45. In addition to that, the European Court mentions that the right to
a fair trial as guaranteed by Article 6(1) of the Convention
includes the parties' right to raise observations they judge
relevant and that this right is not solely theoretical:
La Convention ne visant pas `a garantir des droits theoriques ou
illusoires mais des droits concrets et effectifs. Ce droit ne peut
passer pour effectif que si ces observations sont vraiment
<>, c'est-`a-dire dument examinees par le tribunal saisi.^
46. Therefore, even though the obligation to state reasons will vary
depending on the nature of the decision and the circumstances of
the case, the European Court states that the courts silence could
give rise to doubt on the scope of the examination conducted by
the national court^. Consequently, if a court considers that
certain arguments and/or evidences presented by an applicant have
no merit or are irrelevant to the matter in dispute, it must state
the reason why they are not considered. Moreover, it is important
to note the firmness of the position of the European Court
regarding the implementation of the Convention: "effective
implementation of the European Convention on Human Rights at
national level is crucial for the operation of the Convention
system. In line with its subsidiary character the Convention is
intended to be applied first and foremost by the national courts
and authorities"^. This position has been reaffirmed by the
Committee of Ministers of the Council of Europe since they deemed
that "the rights and freedoms guaranteed by the Convention [must]
be protected in the first place at the national level and applied
by national authorities [...]"^. Therefore, States "[must] give
effect to the Convention in their legal order, in light of the
case-law of the Court"^.
1. Violation of Article 6(1) of the Convention in the present case
1. The aforementioned section presents numerous cases that confirm
the right to a fair trial as stated in Article 6(1) of the
Convention.

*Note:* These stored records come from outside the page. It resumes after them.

import Literature.NumberTheory.Automorphic.GLnPlacesSplitting
import Literature.NumberTheory.Automorphic.HilbertRepCompactModCenterType
import HarnessLib

/-!
# The compressions `E R(ι_S a) E` of a product of per-place idempotents act by scalars on each
# cuspidal constituent
(Gelbart, *Automorphic forms on adele groups* (1975), §10, pp. 151–153: `ξ_S = ⊗_{v ∈ S} ξ_v`,
`R(ξ_S) R(k_S) R(ξ_S)` acting on `M ∩ V^i` through the local types; Jacquet–Langlands, LNM 114
(1970), §16, pp. 496–503)

Topic `NumberTheory/Automorphic`; theorems only (no definition, no named fact, no instance). Part
of the inline (D-0026) decomposition of the named fact
`Literature.NumberTheory.Automorphic.multiplicity_one_quaternionUnits K D` (`JacquetLanglandsParts`,
Gelbart Thm. 10.10), types route. The multiplicity-freeness theorem
`submodule_eq_of_cuspidalSliceEquiv` (`CuspidalSliceMultiplicityFree`) takes as hypothesis `hEK`
that for every cuspidal constituent `Π` and every `a ∈ G_S = ∏_{v ∈ S} GL_n(K_v)` the operator
`E R(ι_S a)` acts on the `E`-fixed vectors of `Π` by a scalar. For `E = ∏_{v ∈ S} E_v` a product
of commuting per-place idempotents, each commuting with the local groups at the other places and
each satisfying the **local identity** `E_v R(ι_v g) E_v = c • R(z) E_v` with `z` central in
`GL_n(𝔸_K)` (for the minimal idempotent of a cuspidal type: `comp_map_comp_eq_of_cuspidalType`,
`CuspidalTypeSupport`, with `z = ι_v(ϖ^a · 1)`, central by `GLn.toAdelic_mem_center_of_scalar`
below), this file proves `hEK`:

* `noncommProd_mul_noncommProd_mul_eq_smul` — **abstract product lemma** in an algebra: for
  commuting families `(E_i)`, `(T_i)`, `(Z_i)` with `E_i` commuting with `T_j`, `Z_j` (`j ≠ i`
  for `T`) and `E_i T_i E_i = c_i (Z_i E_i)`, one has
  `(∏ E) (∏ T) (∏ E) = (∏ c_i) ((∏ Z) (∏ E))` (`Finset.noncommProd`).
* `GLn.ofLocal_mem_center_of_scalar`, `GLn.toAdelic_mem_center_of_scalar` — `ι_v(z)` is
  central in `GL_n(𝔸_K)` for a scalar matrix `z ∈ GL_n(K_v)`.
* `exists_noncommProd_comp_rightRegular_toAdelicPi_eq_smul` — for per-place operators `E_v` on
  `L²` as above, `E R(ι_S a) E = c R(z) E` with `z` central, `E = ∏_v E_v`.
* `exists_apply_rightRegular_toAdelicPi_eq_smul_of_isTopIrreducible` — **the hypothesis `hEK`**:
  on every irreducible (e.g. cuspidal) constituent `Π` (where the centre acts by scalars,
  `ClosedSubrep.exists_apply_eq_smul_of_mem_center`), `E R(ι_S a) y = c_Π(a) y` for `E`-fixed
  `y ∈ Π`.

## References

* S. Gelbart, *Automorphic forms on adele groups*, Ann. of Math. Studies 83 (1975), §10,
  pp. 151–153 [Gelbart1975].
* H. Jacquet, R. P. Langlands, *Automorphic forms on GL(2)*, LNM 114 (1970), §16, pp. 496–503
  [JacquetLanglands1970].
-/

noncomputable section

open scoped InnerProductSpace
open NumberField IsDedekindDomain MeasureTheory ContRepresentation

namespace Literature.NumberTheory.Automorphic

/-! ### The abstract product lemma -/

section ProductLemma

variable {A : Type*} [Ring A] [Algebra ℂ A] {ι : Type*}

/-- **Compressions of products of commuting idempotents.** In a `ℂ`-algebra let `(E_i)`, `(T_i)`,
`(Z_i)` be pairwise commuting families such that `E_i` commutes with `T_j` for `j ≠ i` and with
every `Z_j`, and suppose `E_i T_i E_i = c_i (Z_i E_i)` for `i ∈ s`. Then
`(∏_{i ∈ s} E_i) (∏ T_i) (∏ E_i) = (∏ c_i) ((∏ Z_i) (∏ E_i))`. [folklore] -/
theorem noncommProd_mul_noncommProd_mul_eq_smul [DecidableEq ι] (s : Finset ι) (Ef T Z : ι → A)
    (c : ι → ℂ) (hEE : ∀ i j, Commute (Ef i) (Ef j)) (hTT : ∀ i j, Commute (T i) (T j))
    (hZZ : ∀ i j, Commute (Z i) (Z j)) (hET : ∀ i j, i ≠ j → Commute (Ef i) (T j))
    (hEZ : ∀ i j, Commute (Ef i) (Z j))
    (hloc : ∀ i ∈ s, Ef i * T i * Ef i = c i • (Z i * Ef i)) :
    s.noncommProd Ef (fun i _ j _ _ => hEE i j) * s.noncommProd T (fun i _ j _ _ => hTT i j) *
        s.noncommProd Ef (fun i _ j _ _ => hEE i j) =
      (∏ i ∈ s, c i) •
        (s.noncommProd Z (fun i _ j _ _ => hZZ i j) * s.noncommProd Ef (fun i _ j _ _ => hEE i j)) := by
  induction s using Finset.induction_on with
  | empty => simp
  | @insert i s hi ih =>
    have hloc' : ∀ j ∈ s, Ef j * T j * Ef j = c j • (Z j * Ef j) := fun j hj =>
      hloc j (Finset.mem_insert_of_mem hj)
    have hi' : Ef i * T i * Ef i = c i • (Z i * Ef i) := hloc i (Finset.mem_insert_self i s)
    set A' := s.noncommProd Ef (fun i _ j _ _ => hEE i j) with hA'
    set B' := s.noncommProd T (fun i _ j _ _ => hTT i j) with hB'
    set C' := s.noncommProd Z (fun i _ j _ _ => hZZ i j) with hC'
    have ih' : A' * B' * A' = (∏ j ∈ s, c j) • (C' * A') := ih hloc'
    -- commutations of the new factors with the old products
    have hne : ∀ j ∈ s, i ≠ j := fun j hj h => hi (h ▸ hj)
    have hTA : Commute (T i) A' :=
      Finset.noncommProd_commute s Ef _ (T i) fun j hj => (hET j i (hne j hj).symm).symm
    have hEA : Commute (Ef i) A' := Finset.noncommProd_commute s Ef _ (Ef i) fun j _ => hEE i j
    have hEB : Commute (Ef i) B' :=
      Finset.noncommProd_commute s T _ (Ef i) fun j hj => hET i j (hne j hj)
    have hEC : Commute (Ef i) C' := Finset.noncommProd_commute s Z _ (Ef i) fun j _ => hEZ i j
    rw [Finset.noncommProd_insert_of_notMem _ _ _ _ hi,
      Finset.noncommProd_insert_of_notMem _ _ _ _ hi,
      Finset.noncommProd_insert_of_notMem _ _ _ _ hi, Finset.prod_insert hi]
    calc Ef i * A' * (T i * B') * (Ef i * A')
        = Ef i * T i * Ef i * (A' * B' * A') := by
          simp only [mul_assoc]
          rw [← hTA.left_comm, ← hEB.left_comm, ← hEA.left_comm]
      _ = (c i • (Z i * Ef i)) * ((∏ j ∈ s, c j) • (C' * A')) := by rw [hi', ih']
      _ = (c i * ∏ j ∈ s, c j) • (Z i * C' * (Ef i * A')) := by
          rw [smul_mul_smul_comm]
          simp only [mul_assoc]
          rw [hEC.left_comm]

end ProductLemma

/-! ### Scalars at a place are central in `GL_n(𝔸_K)` -/

section Center

variable {n : ℕ} {K : Type} [Field K] [NumberField K] {v : HeightOneSpectrum (𝓞 K)}

/-- **`ι_v` of a scalar matrix is central in `GL_n(𝔸_K)`** (matrix form): for `z ∈ GL_n(K_v)`
with matrix `α · 1`, the matrix of `ι_v(z)` is the scalar adelic matrix `(1 + ι_v(α - 1)) · 1`.
[folklore] -/
theorem GLn.ofLocal_mem_center_of_scalar (z : GL (Fin n) (v.adicCompletion K))
    (α : v.adicCompletion K)
    (hz : ((z : GL (Fin n) (v.adicCompletion K)) : Matrix (Fin n) (Fin n) (v.adicCompletion K)) =
      Matrix.scalar (Fin n) α) :
    GLn.ofLocal n K v z ∈ Subgroup.center (GL (Fin n) (AdeleRing (𝓞 K) K)) := by
  have hmat : ((GLn.ofLocal n K v z : GL (Fin n) (AdeleRing (𝓞 K) K)) :
      Matrix (Fin n) (Fin n) (AdeleRing (𝓞 K) K)) =
        Matrix.scalar (Fin n) (1 + adeleSingleHom K v (α - 1)) := by
    ext i j
    rw [GLn.coe_ofLocal_apply, hz]
    by_cases hij : i = j
    · subst hij
      simp [Matrix.scalar_apply]
    · simp [Matrix.scalar_apply, Matrix.one_apply_ne hij, Matrix.diagonal_apply_ne _ hij]
  rw [Subgroup.mem_center_iff]
  intro g
  refine Units.ext ?_
  rw [Units.val_mul, Units.val_mul, hmat]
  exact (Matrix.scalar_commute _ (fun r' => Commute.all _ r')
    (g : Matrix (Fin n) (Fin n) (AdeleRing (𝓞 K) K))).symm.eq

/-- **`ι_v` of a scalar matrix is central in `GL_n(𝔸_K)`** (`GLn.toAdelic` form, on the adelic
group of the datum `AdelicGroupData.gl n K`). [folklore] -/
theorem GLn.toAdelic_mem_center_of_scalar (z : GL (Fin n) (v.adicCompletion K))
    (α : v.adicCompletion K)
    (hz : ((z : GL (Fin n) (v.adicCompletion K)) : Matrix (Fin n) (Fin n) (v.adicCompletion K)) =
      Matrix.scalar (Fin n) α) :
    GLn.toAdelic n K v z ∈ Subgroup.center (AdelicGroupData.gl n K).Adelic :=
  GLn.ofLocal_mem_center_of_scalar z α hz

end Center

/-! ### The compressions `E R(ι_S a) E` -/

section Adelic

variable {n : ℕ} {K : Type} [Field K] [NumberField K]
  {μ : Measure (AdelicGroupData.gl n K).automorphicQuotient}
  [(AdelicGroupData.gl n K).IsAutomorphicMeasure μ]
  {S : Finset (HeightOneSpectrum (𝓞 K))}

/-- **`E R(ι_S a) E = c R(z) E` with `z` central, for a product `E = ∏_{v ∈ S} E_v` of
commuting per-place operators with the local identities `E_v R(ι_v g) E_v = c_v R(z_v) E_v`.**
Hypotheses: the `E_v` pairwise commute; `E_v` commutes with `R(ι_w g)` for `w ≠ v`; for each
`v ∈ S` and `g ∈ GL_n(K_v)` there are `c ∈ ℂ` and a central `z ∈ GL_n(𝔸_K)` with
`E_v R(ι_v g) E_v = c (R(z) E_v)`. [cite: Gelbart1975, §10, pp. 151–153] -/
theorem exists_noncommProd_comp_rightRegular_toAdelicPi_eq_smul
    (Ef : S → ((AdelicGroupData.gl n K).L2 μ →L[ℂ] (AdelicGroupData.gl n K).L2 μ))
    (hEE : ∀ v w, Commute (Ef v) (Ef w))
    (hEι : ∀ v w : S, v ≠ w → ∀ g : GL (Fin n) ((w : HeightOneSpectrum (𝓞 K)).adicCompletion K),
      Commute (Ef v) ((AdelicGroupData.gl n K).rightRegular μ
        (GLn.toAdelic n K (w : HeightOneSpectrum (𝓞 K)) g)))
    (hEcent : ∀ (v : S) (z : (AdelicGroupData.gl n K).Adelic),
      z ∈ Subgroup.center (AdelicGroupData.gl n K).Adelic →
      Commute (Ef v) ((AdelicGroupData.gl n K).rightRegular μ z))
    (hloc : ∀ (v : S) (g : GL (Fin n) ((v : HeightOneSpectrum (𝓞 K)).adicCompletion K)),
      ∃ (c : ℂ) (z : (AdelicGroupData.gl n K).Adelic),
        z ∈ Subgroup.center (AdelicGroupData.gl n K).Adelic ∧
        Ef v * (AdelicGroupData.gl n K).rightRegular μ
            (GLn.toAdelic n K (v : HeightOneSpectrum (𝓞 K)) g) * Ef v =
          c • ((AdelicGroupData.gl n K).rightRegular μ z * Ef v))
    (a : GLn.LocalPi n K S) :
    ∃ (c : ℂ) (z : (AdelicGroupData.gl n K).Adelic),
      z ∈ Subgroup.center (AdelicGroupData.gl n K).Adelic ∧
      (Finset.univ : Finset S).noncommProd Ef (fun v _ w _ _ => hEE v w) *
          (AdelicGroupData.gl n K).rightRegular μ (GLn.toAdelicPi n K S a) *
          (Finset.univ : Finset S).noncommProd Ef (fun v _ w _ _ => hEE v w) =
        c • ((AdelicGroupData.gl n K).rightRegular μ z *
          (Finset.univ : Finset S).noncommProd Ef (fun v _ w _ _ => hEE v w)) := by
  classical
  set R := (AdelicGroupData.gl n K).rightRegular μ with hR
  -- choose the local scalars and central elements
  choose c z hz hloc' using fun v : S => hloc v (a v)
  -- the families `T v = R(ι_v a_v)`, `Z v = R(z v)`
  set T : S → ((AdelicGroupData.gl n K).L2 μ →L[ℂ] (AdelicGroupData.gl n K).L2 μ) :=
    fun v => R (GLn.toAdelic n K (v : HeightOneSpectrum (𝓞 K)) (a v)) with hT
  set Zf : S → ((AdelicGroupData.gl n K).L2 μ →L[ℂ] (AdelicGroupData.gl n K).L2 μ) :=
    fun v => R (z v) with hZf
  have hTT : ∀ v w, Commute (T v) (T w) := by
    intro v w
    by_cases hvw : v = w
    · subst hvw
      exact Commute.refl _
    · change R _ * R _ = R _ * R _
      rw [← map_mul, ← map_mul, GLn.toAdelic_comm_of_ne (fun h => hvw (Subtype.ext h)) (a v) (a w)]
  have hzcomm : ∀ (v : S) (γ : (AdelicGroupData.gl n K).Adelic), Commute (R (z v)) (R γ) := by
    intro v γ
    change R _ * R _ = R _ * R _
    rw [← map_mul, ← map_mul, ((Subgroup.mem_center_iff.1 (hz v)) γ).symm]
  have hZZ : ∀ v w, Commute (Zf v) (Zf w) := fun v w => hzcomm v (z w)
  have hET : ∀ v w, v ≠ w → Commute (Ef v) (T w) := fun v w hvw => hEι v w hvw (a w)
  have hEZ : ∀ v w, Commute (Ef v) (Zf w) := fun v w => hEcent v (z w) (hz w)
  have key := noncommProd_mul_noncommProd_mul_eq_smul (Finset.univ : Finset S) Ef T Zf c hEE hTT
    hZZ hET hEZ (fun v _ => hloc' v)
  -- `R(ι_S a) = ∏_v R(ι_v a_v)`
  have hRT : R (GLn.toAdelicPi n K S a) =
      (Finset.univ : Finset S).noncommProd T (fun v _ w _ _ => hTT v w) := by
    rw [GLn.toAdelicPi_apply, Finset.map_noncommProd]
  -- the central element `∏_v z_v`
  have hzz : ∀ v w, Commute (z v) (z w) := fun v w =>
    show z v * z w = z w * z v from ((Subgroup.mem_center_iff.1 (hz v)) (z w)).symm
  set ztot : (AdelicGroupData.gl n K).Adelic :=
    (Finset.univ : Finset S).noncommProd z (fun v _ w _ _ => hzz v w) with hztot
  have hztot_mem : ztot ∈ Subgroup.center (AdelicGroupData.gl n K).Adelic :=
    Subgroup.noncommProd_mem _ _ fun v _ => hz v
  have hRZ : R ztot = (Finset.univ : Finset S).noncommProd Zf (fun v _ w _ _ => hZZ v w) := by
    rw [hztot, Finset.map_noncommProd]
  refine ⟨∏ v, c v, ztot, hztot_mem, ?_⟩
  rw [hRT, hRZ]
  exact key

/-- **The hypothesis `hEK` of `submodule_eq_of_cuspidalSliceEquiv`: on a cuspidal constituent,
`E R(ι_S a)` acts on the `E`-fixed vectors by a scalar**, for `E = ∏_{v ∈ S} E_v` as in
`exists_noncommProd_comp_rightRegular_toAdelicPi_eq_smul` (the centre of `GL_n(𝔸_K)` acts on an
irreducible constituent by scalars, `ClosedSubrep.exists_apply_eq_smul_of_mem_center`).
[cite: Gelbart1975, §10, pp. 151–153] -/
theorem exists_apply_rightRegular_toAdelicPi_eq_smul_of_isTopIrreducible
    (Ef : S → ((AdelicGroupData.gl n K).L2 μ →L[ℂ] (AdelicGroupData.gl n K).L2 μ))
    (hEE : ∀ v w, Commute (Ef v) (Ef w))
    (hEι : ∀ v w : S, v ≠ w → ∀ g : GL (Fin n) ((w : HeightOneSpectrum (𝓞 K)).adicCompletion K),
      Commute (Ef v) ((AdelicGroupData.gl n K).rightRegular μ
        (GLn.toAdelic n K (w : HeightOneSpectrum (𝓞 K)) g)))
    (hEcent : ∀ (v : S) (z : (AdelicGroupData.gl n K).Adelic),
      z ∈ Subgroup.center (AdelicGroupData.gl n K).Adelic →
      Commute (Ef v) ((AdelicGroupData.gl n K).rightRegular μ z))
    (hloc : ∀ (v : S) (g : GL (Fin n) ((v : HeightOneSpectrum (𝓞 K)).adicCompletion K)),
      ∃ (c : ℂ) (z : (AdelicGroupData.gl n K).Adelic),
        z ∈ Subgroup.center (AdelicGroupData.gl n K).Adelic ∧
        Ef v * (AdelicGroupData.gl n K).rightRegular μ
            (GLn.toAdelic n K (v : HeightOneSpectrum (𝓞 K)) g) * Ef v =
          c • ((AdelicGroupData.gl n K).rightRegular μ z * Ef v))
    (W : ClosedSubrep ((AdelicGroupData.gl n K).rightRegular μ))
    (hW : W.toContRep.IsTopIrreducible) (a : GLn.LocalPi n K S) :
    ∃ c : ℂ, ∀ y ∈ W,
      (Finset.univ : Finset S).noncommProd Ef (fun v _ w _ _ => hEE v w) y = y →
      (Finset.univ : Finset S).noncommProd Ef (fun v _ w _ _ => hEE v w)
          ((AdelicGroupData.gl n K).rightRegular μ (GLn.toAdelicPi n K S a) y) = c • y := by
  have hRu : IsUnitary ((AdelicGroupData.gl n K).rightRegular μ) :=
    (AdelicGroupData.gl n K).isUnitary_rightRegular μ
  obtain ⟨c, z, hz, h⟩ :=
    exists_noncommProd_comp_rightRegular_toAdelicPi_eq_smul Ef hEE hEι hEcent hloc a
  obtain ⟨ω, hω⟩ := ClosedSubrep.exists_apply_eq_smul_of_mem_center hRu hW hz
  refine ⟨c * ω, fun y hy hEy => ?_⟩
  have h1 := DFunLike.congr_fun h y
  simp only [ContinuousLinearMap.mul_def, ContinuousLinearMap.coe_comp, Function.comp_apply,
    FunLike.coe_smul, Pi.smul_apply] at h1
  rw [hEy, hω y hy, smul_smul] at h1
  exact h1

end Adelic



end Literature.NumberTheory.Automorphic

Therefore, the guarantees underlying Article 6(1) must
be applied before all types of courts, including the
Constitutional Court of the Russian Federation.
2. On October 29^th 2010, the applicant filed a complaint before the
Constitutional Court, in which he specifically mentioned the tax
measure, as applied to non resident citizens of the Russian
Federation, breaches the right to property and the right to equal
treatment, rights guaranteed by Article 1 of the Protocol 1 and
Article 14 of the Convention.
3. Moreover, the applicant used the European Court's case law in
order to validate the allegations of violation of the Convention.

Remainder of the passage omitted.